Uniquely Interesting Work, Life-changing Careers
With a single vision as inspiring as “Transforming patients’ lives through science™ ”, every BMS employee plays an integral role in work that goes far beyond ordinary. Each of us is empowered to apply our individual talents and unique perspectives in a supportive culture, promoting global participation in clinical trials, while our shared values of passion, innovation, urgency, accountability, inclusion and integrity bring out the highest potential of each of our colleagues.

On-site Protocol

BMS has an occupancy structure that determines where an employee is required to conduct their work. This structure includes site-essential, site-by-design, field-based and remote-by-design jobs. The occupancy type that you are assigned is determined by the nature and responsibilities of your role:

Site-essential roles require 100% of shifts onsite at your assigned facility. Site-by-design roles may be eligible for a hybrid work model with at least 50% onsite at your assigned facility. For these roles, onsite presence is considered an essential job function and is critical to collaboration, innovation, productivity, and a positive Company culture. For field-based and remote-by-design roles the ability to physically travel to visit customers, patients or business partners and to attend meetings on behalf of BMS as directed is an essential job function.

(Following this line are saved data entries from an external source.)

/-! ### The hidden count of a common-shape pencil: `≤ 2m` per cancelling sector -/

/-- **Per-sector count.** For a pencil of common shape `S`, `#S ≤ 3`, every cancelling top-assignment has at most
`2m` hidden vertices: structured chart ⇒ all `2m` normalised tails supported in a common pair `{e₁, e₂}` ⇒
`#hidden ≤ #visible ≤ #logVisible-sets ≤ 2m` by STUB 3 and the common-cone rung. [folklore] -/
theorem hidden_ncard_le_of_commonShape (S : Finset Expo) (hS : S.card ≤ 3)
    (f g : Fin m → MvPolynomial (Fin 2) ℂ) (o o' : Fin m → Expo)
    (hf : ∀ j, (f j).support = S.image (o j + ·)) (hg : ∀ j, (g j).support = S.image (o' j + ·))
    (a b : Fin m → Expo) (hc : Cancelling f g a b) : (hidden f g a b).ncard ≤ 2 * m := by
  classical
  by_cases hne : (hidden f g a b).Nonempty
  swap
  · rw [Set.not_nonempty_iff_eq_empty.mp hne, Set.ncard_empty]; exact Nat.zero_le _
  obtain ⟨l₀, ξ₀, hfa, hgb, -⟩ := hne
  have hf3 : ∀ j, (f j).support.card ≤ 3 := fun j => by
    rw [hf j]; exact Finset.card_image_le.trans hS
  have hg3 : ∀ j, (g j).support.card ≤ 3 := fun j => by
    rw [hg j]; exact Finset.card_image_le.trans hS
  obtain ⟨r₁, r₂, -, u, v, hu, hv, hsu, hsv, hle⟩ :=
    chartNormalisation_structured m 3 f g hf3 hg3 a b hc
  refine hle.trans (visible_ncard_le_logBound (fun j => (hu j).1) (fun j => (hv j).1) ?_)
  -- the common relative top `s₀` (read off any factor; `m ≥ 1` since the hidden set is nonempty)
  rcases Nat.eq_zero_or_pos m with hm | hm
  · subst hm
    intro T hT
    refine (Finset.card_eq_zero.2 (Finset.eq_empty_of_forall_notMem fun l hl => ?_)).le.trans (Nat.zero_le _)
    obtain ⟨ξ, -, hmem, -⟩ := hT (Finset.mem_coe.2 hl)
    apply hmem
    show logDiff u v l = 0
    simp [logDiff]
  obtain ⟨s₀, hs₀S, ha0, hs₀⟩ := exists_top_of_shape (hf ⟨0, hm⟩) (hfa ⟨0, hm⟩)
  have haj : ∀ j, a j = o j + s₀ := fun j => top_eq_add_of_shape (hf j) (hfa j) hs₀
  have hbj : ∀ j, b j = o' j + s₀ := fun j => top_eq_add_of_shape (hg j) (hgb j) hs₀
  obtain ⟨x₁, x₂, hx⟩ := exists_pair_of_card_le_three hS s₀ hs₀S
  -- the common pair of charted tails
  set e₁ : Expo := Finsupp.single 0
      (r₁ 0 * (((x₁ 0 : ℕ) : ℤ) - ((s₀ 0 : ℕ) : ℤ)) + r₁ 1 * (((x₁ 1 : ℕ) : ℤ) - ((s₀ 1 : ℕ) : ℤ))).toNat +
    Finsupp.single 1
      (r₂ 0 * (((x₁ 0 : ℕ) : ℤ) - ((s₀ 0 : ℕ) : ℤ)) + r₂ 1 * (((x₁ 1 : ℕ) : ℤ) - ((s₀ 1 : ℕ) : ℤ))).toNat with he₁
  set e₂ : Expo := Finsupp.single 0
      (r₁ 0 * (((x₂ 0 : ℕ) : ℤ) - ((s₀ 0 : ℕ) : ℤ)) + r₁ 1 * (((x₂ 1 : ℕ) : ℤ) - ((s₀ 1 : ℕ) : ℤ))).toNat +
    Finsupp.single 1
      (r₂ 0 * (((x₂ 0 : ℕ) : ℤ) - ((s₀ 0 : ℕ) : ℤ)) + r₂ 1 * (((x₂ 1 : ℕ) : ℤ) - ((s₀ 1 : ℕ) : ℤ))).toNat with he₂
  have key : ∀ (x d : Expo), x ∈ S → x ≠ s₀ →
      ((d 0 : ℕ) : ℤ) = r₁ 0 * (((x 0 : ℕ) : ℤ) - ((s₀ 0 : ℕ) : ℤ)) + r₁ 1 * (((x 1 : ℕ) : ℤ) - ((s₀ 1 : ℕ) : ℤ)) →
      ((d 1 : ℕ) : ℤ) = r₂ 0 * (((x 0 : ℕ) : ℤ) - ((s₀ 0 : ℕ) : ℤ)) + r₂ 1 * (((x 1 : ℕ) : ℤ) - ((s₀ 1 : ℕ) : ℤ)) →
      d ∈ ({e₁, e₂} : Finset Expo) := by
    intro x d hxS hxs h0 h1
    rw [Finset.mem_insert, Finset.mem_singleton]
    rcases hx x hxS hxs with rfl | rfl
    · exact Or.inl (eq_chartVec h0 h1)
    · exact Or.inr (eq_chartVec h0 h1)
  have hsub_u : ∀ j, (u j).support ⊆ {e₁, e₂} := by
    intro j d hd
    obtain ⟨p, hp, hpa, h0, h1⟩ := hsu j d hd
    rw [haj j] at hpa h0 h1
    obtain ⟨x, hxS, hxs, rfl⟩ := exists_rel_of_shape (hf j) hp hpa
    rw [rel_tail_coord, rel_tail_coord] at h0 h1
    exact key x d hxS hxs h0 h1
  have hsub_v : ∀ j, (v j).support ⊆ {e₁, e₂} := by
    intro j d hd
    obtain ⟨p, hp, hpb, h0, h1⟩ := hsv j d hd
    rw [hbj j] at hpb h0 h1
    obtain ⟨x, hxS, hxs, rfl⟩ := exists_rel_of_shape (hg j) hp hpb
    rw [rel_tail_coord, rel_tail_coord] at h0 h1
    exact key x d hxS hxs h0 h1
  exact engineCommonConeRung m e₁ e₂ u v (fun j => ⟨(hu j).1, hsub_u j⟩) (fun j => ⟨(hv j).1, hsub_v j⟩)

Supporting People with Disabilities

BMS is dedicated to ensuring that people with disabilities can excel through a transparent recruitment process, reasonable workplace accommodations/adjustments and ongoing support in their roles. Applicants can request a reasonable workplace accommodation/adjustment prior to accepting a job offer. If you require reasonable accommodations/adjustments in completing this application, or in any part of the recruitment process, direct your inquiries to adastaffingsupport@bms.com. Visit careers.bms.com/eeo-accessibility to access our complete Equal Employment Opportunity statement.

Candidate Rights

BMS will consider for employment qualified applicants with arrest and conviction records, pursuant to applicable laws in your area.

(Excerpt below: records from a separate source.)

import Summits.QuantumFields.YangMills.Theorems.BalabanUVNodesN15CovariantSandwichLetters
import Summits.QuantumFields.YangMills.Theorems.BalabanUVNodesN15SmallFieldSiteLayerLive
import HarnessLib

/-!
# N15 = NE2 — PROGRAMME Q «COVARIANT AVERAGE IN THE SANDWICH», part (Q-3): ★★★ THE SITE LAYER OF dag-n15-c's LIVE FAMILY WITH A COVARIANTLY PERTURBED AVERAGING — `NE2PlusSite` BY NAME for
# the U-live site kernel whose sandwich averages with `Q⊗1 + D(A′)`, `Q*⊗1 + E(A′)` for ANY perturbation family of [B9] (3.81)'s size and an η-defect of rate `(L^k)^{−1∕16}` (rows DISPLAYED)
# (dag-n15-a g31, FILE (Q-3); node N15 = NE2; `--supports stmt-QuantumFields-27366 --as helper`, count-neutral; one plumbing `def` + theorems; imports (Q-2), (J-c))

WHY.  [B9] Thm 3.2 (3.48) p.398 is the site-layer estimate for `(Q′(U)G′²(U)Q′*(U))⁻¹` with the COVARIANT averaging `Q′(U)`; (J-c) `ne2PlusSite_foSiteSf` proved the tree's site template for
dag-n15-c's live propagator sandwiched FLATLY (`Q ⊗ 1_colour`); §C p.406 (3.78)–(3.81): `Q(U) = Q(1) + F₂(A)`, `|F₂(A)B| ≤ O(1)·α₁·Q″|B|`.  This file proves the site template for the sandwich with
`Q⊗1 + D`, `Q*⊗1 + E` for EVERY perturbation family `(D, E, D′, E′)` (index `i`, potential `A′`) whose block-majorant rows, under `Reg335 c₃₅ α₀ A′` in a small-field window `c₃₅L^mα₀ ≤ s₀`,
have (3.81)'s SIZE `K_D·(c₃₅L^mα₀)·e^{−ρd}` at both spacings and a two-grid COMPARISON along King's pairing `K_D·(L^k)^{−1∕16}·e^{−ρd}`, at EVERY rate `ρ > 0` (rate-dependent `K_D, s₀`).  The
family of n15-c∕181 (`qvCov T − Q⊗1` at the transporters of `e^{ηA′}`) is the intended instance (rows: n15-c∕182∕184∕185 by name); `NE2PlusSite` for it then follows from THIS theorem by `exact`.

WHAT.  §1 def `foSiteCov … Dc Ec Df Ef i` (fine `siteC` at `zCovF A′ (Df i A′) (Ef i A′)` minus coarse `siteC` at `zCovC A′ (Dc i A′) (Ec i A′)`, read at the coloured unit bonds), `foSiteCov_ker`,
★ `foSiteCov_zero_family` (with the zero family it IS (J-c)'s `foSiteSf`), ★ `siteC_eq_inv_symPart_sandwich` (the honest dictionary for ANY sandwich `T`: `siteC M ι n b (unitBondMatC(T − (Q⊗1)(G⊗1)(Q*⊗1)))
= (Sym unitBondMatC T)⁻¹` — at `T = (Q⊗1 + D)X(Q*⊗1 + E)` the (3.48)-shaped object with the perturbed averaging, by (Q-2) `zCovC_eq`).  §2 ★★★ **`ne2PlusSite_foSiteCov`**: odd `L ≥ 7`,
`a, c₃₅ > 0`, trace-form-orthonormal `e`, `ι` nonempty, a perturbation family with the displayed rows ⟹ `NE2PlusSite d′ p c₃₅ (sfInstance d mm ι hL) (foSiteCov d mm ι a e hL α β j j′ Dc Ec Df Ef)`
for all `α β j j′ d′ p` ((J-c)'s proof with (Q-2) `exists_zCov_letters` in place of (J-b′); thresholds: (J-c)'s plus `K_D c₃₅ a₀ ≤ K_D∕(K_D+1)` and the Combes–Thomas margin at `ζ = K(κ_e + 2K_D)r_A`).
§3 NON-VACUITY: ★ `rows_zeroFamily` (the zero family meets the displayed rows with `K_D = 0`), `ne2PlusSite_foSiteCov_zeroFamily` (§2 at that family — the flatly averaged site layer).

HONEST FRAMING ∕ LIMITS.  The covariant averaging is MODELLED as `Q⊗1 + D` with `D`'s rows DISPLAYED ((3.81)'s shape) — the object `Q(U)` ([5] (124); n15-c∕181 `qvCov`, main term (125))
is NOT constructed or instantiated HERE; MODEL carriers of n15-c FILE 130∕133∕145 (global small-field gauge `u ≡ 1`; covariant Laplacian (3.50) ⊗ colour + FLAT nonlocal part (1.69) — not (3.26);
`Reg336` idle; King-block-mean pairing; doubled torus; `L ≥ 7`; `M₅ ≤ L^m` = print's «M ≥ M₁»; crude constants); the η-rate inequality itself is NOT PRINTED ([B9] Thm 3.14 = domain differences);
(3.48) reads `G′²`, the model `X`.  NOT [B9] Thm 3.2 AS PRINTED.  No layer knit here; N15 stays DISCHARGED OF RECORD AS CONSUMED (U-blind v7 pin, p687738) — no re-pin asked, nothing re-claimed,
no count moved (typed 28∕28 · discharged 8∕28); K3⁸ OPEN; finite 𝕋⁴ per index — NOT ℝ⁴ ∕ OS ∕ mass gap ∕ Clay.  One plumbing `def` ⇒ review ∕ audit lane.  `set_option maxHeartbeats 800000 in` ×1
((J-c)'s budget).  No `sorry`, `instance`, `notation`; standard axioms.
[cite: Balaban1985BackgroundPropagators, Thm 3.2 (3.48) p.398 + (3.132) p.422 + Thm 3.14 pp.426–427 (quantifier template, shapes), (3.19) p.393, (3.78)–(3.81) p.406, (3.35) p.396; Balaban1985Averaging, (122)–(126) p.36 (NOT typed);
Balaban1984PropagatorsI, (1.66) p.29, (1.102)–(1.103) p.34; King1986, Lemma 4.5 (4.38)–(4.41) pp.674–675 (mechanism); CombesThomas1973, §II (mechanism)]
-/

noncomputable section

If you live in or expect to work from Los Angeles County if hired for this position, please visit this page for important additional information: https://careers.bms.com/california-residents/

Data Protection

We will never request payments, financial information, or social security numbers during our application or recruitment process. Learn more about protecting yourself at https://careers.bms.com/fraud-protection.

Any data processed in connection with role applications will be treated in accordance with applicable data privacy policies and regulations.